Nos deparamos então com uma enorme pedra e o pessoal avistou um grampo no alto. Tentamos subir de alguma forma, mas não conseguimos. Comecei a contornar a pedra para a direita, tentando achar alguma passagem e fui vendo que a pedra ia ficando cada vez mais alta e íngreme. Ao escutar o resto do grupo perguntando se era aquele o caminho, disse que ainda não havia achado, pois não tinha certeza ainda. Finalmente achei uma fenda e comecei a subir para a esquerda, mas passei por alguns caminhos bem difíceis.

 

       Os preparativos para esta aventura começaram cedo, sempre falávamos nesta subida e comecei a estudar sobre o lugar. Eu procurei muito por cartas topográficas do lugar, por ter lido que mesmo pessoas experientes costumam se perder nessa região. Compramos algumas coisas também como, toucas ninja e gorros de lã, luvas, isolantes térmicos, pois outra coisa que nos assustava era o frio que fazia naquele lugar.

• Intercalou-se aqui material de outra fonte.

import Summits.ABC.IUTFork.Cor312OrbitCoveringLattices
import HarnessLib

/-!
# [IUTchIII] Cor. 3.12 — the ORBIT-COVERING bed COV, III: the orbit of the Θ-lattice, admissible regions, the log-volume (monotone)

Record-only file (D-0012; MODEL DATA + folklore lemmas, no `Prop` fact, nothing asserted about print) of the abc-iut cell (IUT REPAIR
branch B, sub-cell B3 Joshi, seat abc-iut-rp-j3 gen 3; rung LADDER-ABC:A2.B ⊇ A2.RP). Sequel of `Cor312OrbitCoveringShells` / `…Lattices`
(rank-2 covering shells `covShells` with "Ism" = the lattice automorphisms, coordinates, balls `ball d = p^d·𝓘`, the ANISOTROPIC honestly
`j²`-volumed Θ-lattice `thetaLat`, the q-ball `qBall`, «every indeterminacy maps every ball onto itself», the killing lemma), imported, not
restated. TAKES NO SIDE on [IUTchIII] Cor. 3.12 or on any author; typed ≠ proved; instantiated ≠ endorsed.

THIS FILE (§10): the INDETERMINACY ORBIT `thetaOrbit` of the Θ-lattice under ⟨(Ind1) ∪ (Ind2)⟩ (`covGroup`); the LOG-VOLUME `covVol`: `−j²` on
the orbit of the Θ-lattice (= minus its AVERAGE DEPTH over the `2^{j+1}` coordinates, `sum_thetaDepth`: the honest normalised covolume of
`q^{j²}·𝓘`), `−d` on the ball `p^d·𝓘`, `0` on the (inadmissible) rest — well-defined because an orbit member that is a ball forces
`thetaLat = ball j²` (`thetaLat_eq_of_image_eq_ball`, `eq_sq_of_thetaLat_eq_ball`) —; and its MONOTONICITY on the admissible regions (balls
and orbit members; `covVol_mono`, Prop. 3.9 (i)), through the depth comparisons `le_qDepth_of_thetaLat_subset` / `sq_le_of_ball_subset`.
Sequels: `Cor312OrbitCoveringModel` (data, typed Thm. 3.11, setting, pins), `Cor312OrbitCoveringWitness` (covering theorem, honesty vector,
`¬S`, Licence, Statement). HONEST SCOPE: interface-level toy (`l⋇ = 2`, one place, rank 2); standard axioms; nothing asserted.
S. Mochizuki, *Inter-universal Teichmüller theory III*, kurims manuscript (May 2020) = `paper:url-4b091feeb646` (cell render).
[claim: Mochizuki2012, status: disputed] for every IUT noun.
-/

noncomputable section

open Set

namespace Summit.ABC.IUTFork.Cor312Vol

namespace CoveringWitness

open Thm311 Cor312 Cor312.Checks Cor312.IdentifiedNonVacuity Literature.IUT.LogThetaLattice

variable (p : ℕ) [hp : Fact p.Prime]

/-! ## 10. The orbit of the Θ-lattice, admissible regions, the log-volume -/

/-- ⟨(Ind1) ∪ (Ind2)⟩ of the covering shells (c312-1's `Setting.indGroup` for every situation on `covShells`). [claim: Mochizuki2012, status: disputed] -/
abbrev covGroup : Subgroup covShells.PacketAut := Subgroup.closure (covShells.Ind1Family ∪ covShells.Ind2Family)

/-- **The INDETERMINACY ORBIT of the Θ-lattice** at `(j, v_ℚ)`: its translates by ⟨(Ind1) ∪ (Ind2)⟩ (these will be the possible images of the
Θ-pilot, part IV). MODEL DATA. [claim: Mochizuki2012, status: disputed] -/
def thetaOrbit (j : toyIndex.Label) (vQ : toyIndex.VQ) : Set (Set (covShells.Packet j vQ)) :=
  {U | ∃ Φ ∈ covGroup, U = Φ j vQ '' thetaLat p j vQ}

omit hp in
/-- The Θ-lattice is in its own orbit. [folklore] -/
theorem thetaLat_mem_thetaOrbit (j : toyIndex.Label) (vQ : toyIndex.VQ) : thetaLat p j vQ ∈ thetaOrbit p j vQ :=
  ⟨1, covGroup.one_mem, by simp⟩

omit hp in
/-- The orbit is stable under the group. [folklore] -/
theorem image_mem_thetaOrbit {Φ : covShells.PacketAut} (hΦ : Φ ∈ covGroup) {j : toyIndex.Label} {vQ : toyIndex.VQ}
    {U : Set (covShells.Packet j vQ)} (hU : U ∈ thetaOrbit p j vQ) : Φ j vQ '' U ∈ thetaOrbit p j vQ := by
  obtain ⟨Ψ, hΨ, rfl⟩ := hU
  exact ⟨Φ * Ψ, covGroup.mul_mem hΦ hΨ, by rw [Set.image_image]; rfl⟩

omit hp in
/-- If a translate of the Θ-lattice is a ball, the Θ-lattice IS that ball (balls are fixed by the group). [folklore] -/
theorem thetaLat_eq_of_image_eq_ball {Φ : covShells.PacketAut} (hΦ : Φ ∈ covGroup) {j : toyIndex.Label} {vQ : toyIndex.VQ} {d : ℕ}
    (h : Φ j vQ '' thetaLat p j vQ = ball p j vQ d) : thetaLat p j vQ = ball p j vQ d := by
  have h1 : (Φ j vQ).symm '' (Φ j vQ '' thetaLat p j vQ) = thetaLat p j vQ := by
    rw [Set.image_image]; simp
  rw [← h1, h]
  exact image_ball_of_mem_closure p (covGroup.inv_mem hΦ) j vQ d

/-- `j ≤ 2` for the labels of the bed (`l⋇ = 2`). [folklore] -/
theorem label_le_two (j : toyIndex.Label) : (j : ℕ) ≤ 2 := Nat.lt_succ_iff.1 j.2

/-- If the Θ-lattice is a ball, the ball has depth `j²` (average depth `j²`, `sum_thetaDepth`). [folklore] -/
theorem eq_sq_of_thetaLat_eq_ball {j : toyIndex.Label} {vQ : toyIndex.VQ} {d : ℕ} (h : thetaLat p j vQ = ball p j vQ d) :
    d = (j : ℕ) ^ 2 := by
  have hle : ∀ c, thetaDepth j c = d := fun c => by
    apply le_antisymm
    · have hx : ((p : ℚ) ^ d) • ePt j vQ c ∈ thetaLat p j vQ := by
        rw [h]; exact (pow_smul_ePt_mem_glat_iff p vQ _ c d).2 le_rfl
      exact (pow_smul_ePt_mem_glat_iff p vQ _ c d).1 hx
    · have hx : ((p : ℚ) ^ thetaDepth j c) • ePt j vQ c ∈ ball p j vQ d := by
        rw [← h]; exact (pow_smul_ePt_mem_glat_iff p vQ _ c _).2 le_rfl
      exact (pow_smul_ePt_mem_glat_iff p vQ _ c _).1 hx
  by_cases hj : j = 0
  · subst hj
    have := hle (czero 0)
    unfold thetaDepth at this
    simp at this
    simpa using this.symm
  · have hs := sum_thetaDepth (j := j) hj
    simp_rw [hle] at hs
    rw [Finset.sum_const, smul_eq_mul, Finset.card_univ, card_idx, mul_comm] at hs
    exact Nat.eq_of_mul_eq_mul_right (pow_pos (by norm_num) _) hs

variable (j : toyIndex.Label) (vQ : toyIndex.VQ)

open scoped Classical in
/-- **The LOG-VOLUME of COV** at `(j, v_ℚ)` (Thm. 3.11 (i) (a) `μ^log`): `−j²` on the orbit of the Θ-lattice (minus its AVERAGE DEPTH over the
`2^{j+1}` coordinates, `sum_thetaDepth` — the honest normalised covolume of `q^{j²}·𝓘`), `−d` on the ball `p^d·𝓘`, `0` on the (inadmissible)
rest. MODEL DATA. [claim: Mochizuki2012, status: disputed] -/
def covVol (U : Set (covShells.Packet j vQ)) : ℝ :=
  if U ∈ thetaOrbit p j vQ then -(((j : ℕ) : ℝ) ^ 2) else if h : ∃ d : ℕ, U = ball p j vQ d then -((Classical.choose h : ℕ) : ℝ) else 0

omit hp in
/-- `μ(translate of the Θ-lattice) = −j²`. [folklore] -/
theorem covVol_of_mem_thetaOrbit {U : Set (covShells.Packet j vQ)} (hU : U ∈ thetaOrbit p j vQ) :
    covVol p j vQ U = -(((j : ℕ) : ℝ) ^ 2) := by
  unfold covVol; rw [if_pos hU]

/-- `μ(p^d·𝓘) = −d`. [folklore] -/
theorem covVol_ball (d : ℕ) : covVol p j vQ (ball p j vQ d) = -(d : ℝ) := by
  unfold covVol
  split_ifs with h1 h2
  · obtain ⟨Φ, hΦ, hΦ'⟩ := h1
    rw [eq_sq_of_thetaLat_eq_ball p (thetaLat_eq_of_image_eq_ball p hΦ hΦ'.symm)]
    push_cast; ring
  · have h3 := Classical.choose_spec h2
    rw [← (ball_eq_ball_iff p vQ d _).1 h3]
  · exact absurd ⟨d, rfl⟩ h2

omit hp in
/-- `μ(Θ-lattice) = −j²`. [folklore] -/
theorem covVol_thetaLat : covVol p j vQ (thetaLat p j vQ) = -(((j : ℕ) : ℝ) ^ 2) :=
  covVol_of_mem_thetaOrbit p j vQ (thetaLat_mem_thetaOrbit p j vQ)

/-- `μ(q-ball) = −qDepth j` (`−1` at every nonzero label: label-INDEPENDENT q-volume). [folklore] -/
theorem covVol_qBall : covVol p j vQ (qBall p j vQ) = -(qDepth j : ℝ) := covVol_ball p j vQ _

/-- `j² ≤` the Θ-depth at the all-zero coordinate. [folklore] -/
theorem sq_le_thetaDepth_czero : (j : ℕ) ^ 2 ≤ thetaDepth j (czero j) := by
  unfold thetaDepth
  by_cases hj : j = 0
  · simp [hj]
  · rw [if_neg hj, if_pos rfl]
    have h2 := label_le_two j
    have h1 : 1 ≤ (j : ℕ) := Nat.one_le_iff_ne_zero.2 fun h => hj (Fin.ext h)
    generalize (j : ℕ) = n at *
    interval_cases n <;> norm_num

/-- `qDepth j ≤ j²`. [folklore] -/
theorem qDepth_le_sq : qDepth j ≤ (j : ℕ) ^ 2 := by
  unfold qDepth
  split_ifs with hj
  · exact Nat.zero_le _
  · exact Nat.one_le_iff_ne_zero.2 (pow_ne_zero 2 fun h => hj (Fin.ext h))

/-- The updated coordinate `czero[0 ↦ 1]` has Θ-depth `qDepth j`. [folklore] -/
theorem thetaDepth_update : thetaDepth j (Function.update (czero j) 0 1) = qDepth j := by
  unfold thetaDepth qDepth
  by_cases hj : j = 0
  · simp [hj]
  · rw [if_neg hj, if_neg hj, if_neg]
    intro h
    have h0 : (1 : Fin 2) = 0 := by simpa [czero] using congrFun h 0
    exact absurd h0 (by decide)

/-- If the Θ-lattice lies in a ball, that ball is at most as deep as the q-ball. [folklore] -/
theorem le_qDepth_of_thetaLat_subset {d : ℕ} (h : thetaLat p j vQ ⊆ ball p j vQ d) : d ≤ qDepth j := by
  have hx : ((p : ℚ) ^ qDepth j) • ePt j vQ (Function.update (czero j) 0 1) ∈ thetaLat p j vQ :=
    (pow_smul_ePt_mem_glat_iff p vQ _ _ _).2 (thetaDepth_update j).le
  exact (pow_smul_ePt_mem_glat_iff p vQ _ _ _).1 (h hx)

/-- If a ball lies in the Θ-lattice, it is at least as deep as `thetaDepth czero ≥ j²`. [folklore] -/
theorem sq_le_of_ball_subset {d : ℕ} (h : ball p j vQ d ⊆ thetaLat p j vQ) : (j : ℕ) ^ 2 ≤ d := by
  have hx : ((p : ℚ) ^ d) • ePt j vQ (czero j) ∈ ball p j vQ d := (pow_smul_ePt_mem_glat_iff p vQ _ _ d).2 le_rfl
  exact (sq_le_thetaDepth_czero j).trans ((pow_smul_ePt_mem_glat_iff p vQ _ _ d).1 (h hx))

/-- **The log-volume is MONOTONE on admissible regions** (balls and orbit members; Prop. 3.9 (i)). [folklore] -/
theorem covVol_mono {A B : Set (covShells.Packet j vQ)} (hA : (∃ d : ℕ, A = ball p j vQ d) ∨ A ∈ thetaOrbit p j vQ)
    (hB : (∃ d : ℕ, B = ball p j vQ d) ∨ B ∈ thetaOrbit p j vQ) (hAB : A ⊆ B) : covVol p j vQ A ≤ covVol p j vQ B := by
  rcases hA with ⟨d, rfl⟩ | hAo <;> rcases hB with ⟨d', rfl⟩ | hBo
  · rw [covVol_ball, covVol_ball]
    exact neg_le_neg (by exact_mod_cast (ball_subset_ball_iff p vQ d d').1 hAB)
  · obtain ⟨Φ, hΦ, rfl⟩ := hBo
    rw [covVol_ball, covVol_of_mem_thetaOrbit p j vQ ⟨Φ, hΦ, rfl⟩]
    have h1 : ball p j vQ d ⊆ thetaLat p j vQ := by
      have h2 : (Φ j vQ).symm '' ball p j vQ d ⊆ (Φ j vQ).symm '' (Φ j vQ '' thetaLat p j vQ) := Set.image_mono hAB
      rw [Set.image_image] at h2
      simp only [LinearEquiv.symm_apply_apply, Set.image_id'] at h2
      rwa [show (Φ j vQ).symm '' ball p j vQ d = ball p j vQ d from image_ball_of_mem_closure p (covGroup.inv_mem hΦ) j vQ d] at h2
    exact neg_le_neg (by exact_mod_cast sq_le_of_ball_subset p j vQ h1)
  · obtain ⟨Φ, hΦ, rfl⟩ := hAo
    rw [covVol_ball, covVol_of_mem_thetaOrbit p j vQ ⟨Φ, hΦ, rfl⟩]
    have h1 : thetaLat p j vQ ⊆ ball p j vQ d' := by
      intro x hx
      have h2 : Φ j vQ x ∈ ball p j vQ d' := hAB ⟨x, hx, rfl⟩
      rw [← image_ball_of_mem_closure p hΦ j vQ d'] at h2
      obtain ⟨y, hy, hxy⟩ := h2
      rwa [← (Φ j vQ).injective hxy]
    have h3 := (le_qDepth_of_thetaLat_subset p j vQ h1).trans (qDepth_le_sq j)
    exact neg_le_neg (by exact_mod_cast h3)
  · rw [covVol_of_mem_thetaOrbit p j vQ hAo, covVol_of_mem_thetaOrbit p j vQ hBo]

end CoveringWitness

end Summit.ABC.IUTFork.Cor312Vol

end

       O grupo partiu as seis da manhã de sexta com sete pessoas: Eu, Luizão, Filipi, Rafael, Xanda, Marcelo e Abdon. Nenhum de nós conhecia o lugar. Eu e Rafael chegamos a mandar emails para a direção do Parque pedindo informações, mas recebemos algumas respostas que não ajudaram nada. Para o Rafael informaram que a trilha estava fechada e para mim aconselharam a ir com um guia, pois o caminho era difícil e perigoso. Difícil, sempre é, parece que as coisas nunca são fáceis para nós.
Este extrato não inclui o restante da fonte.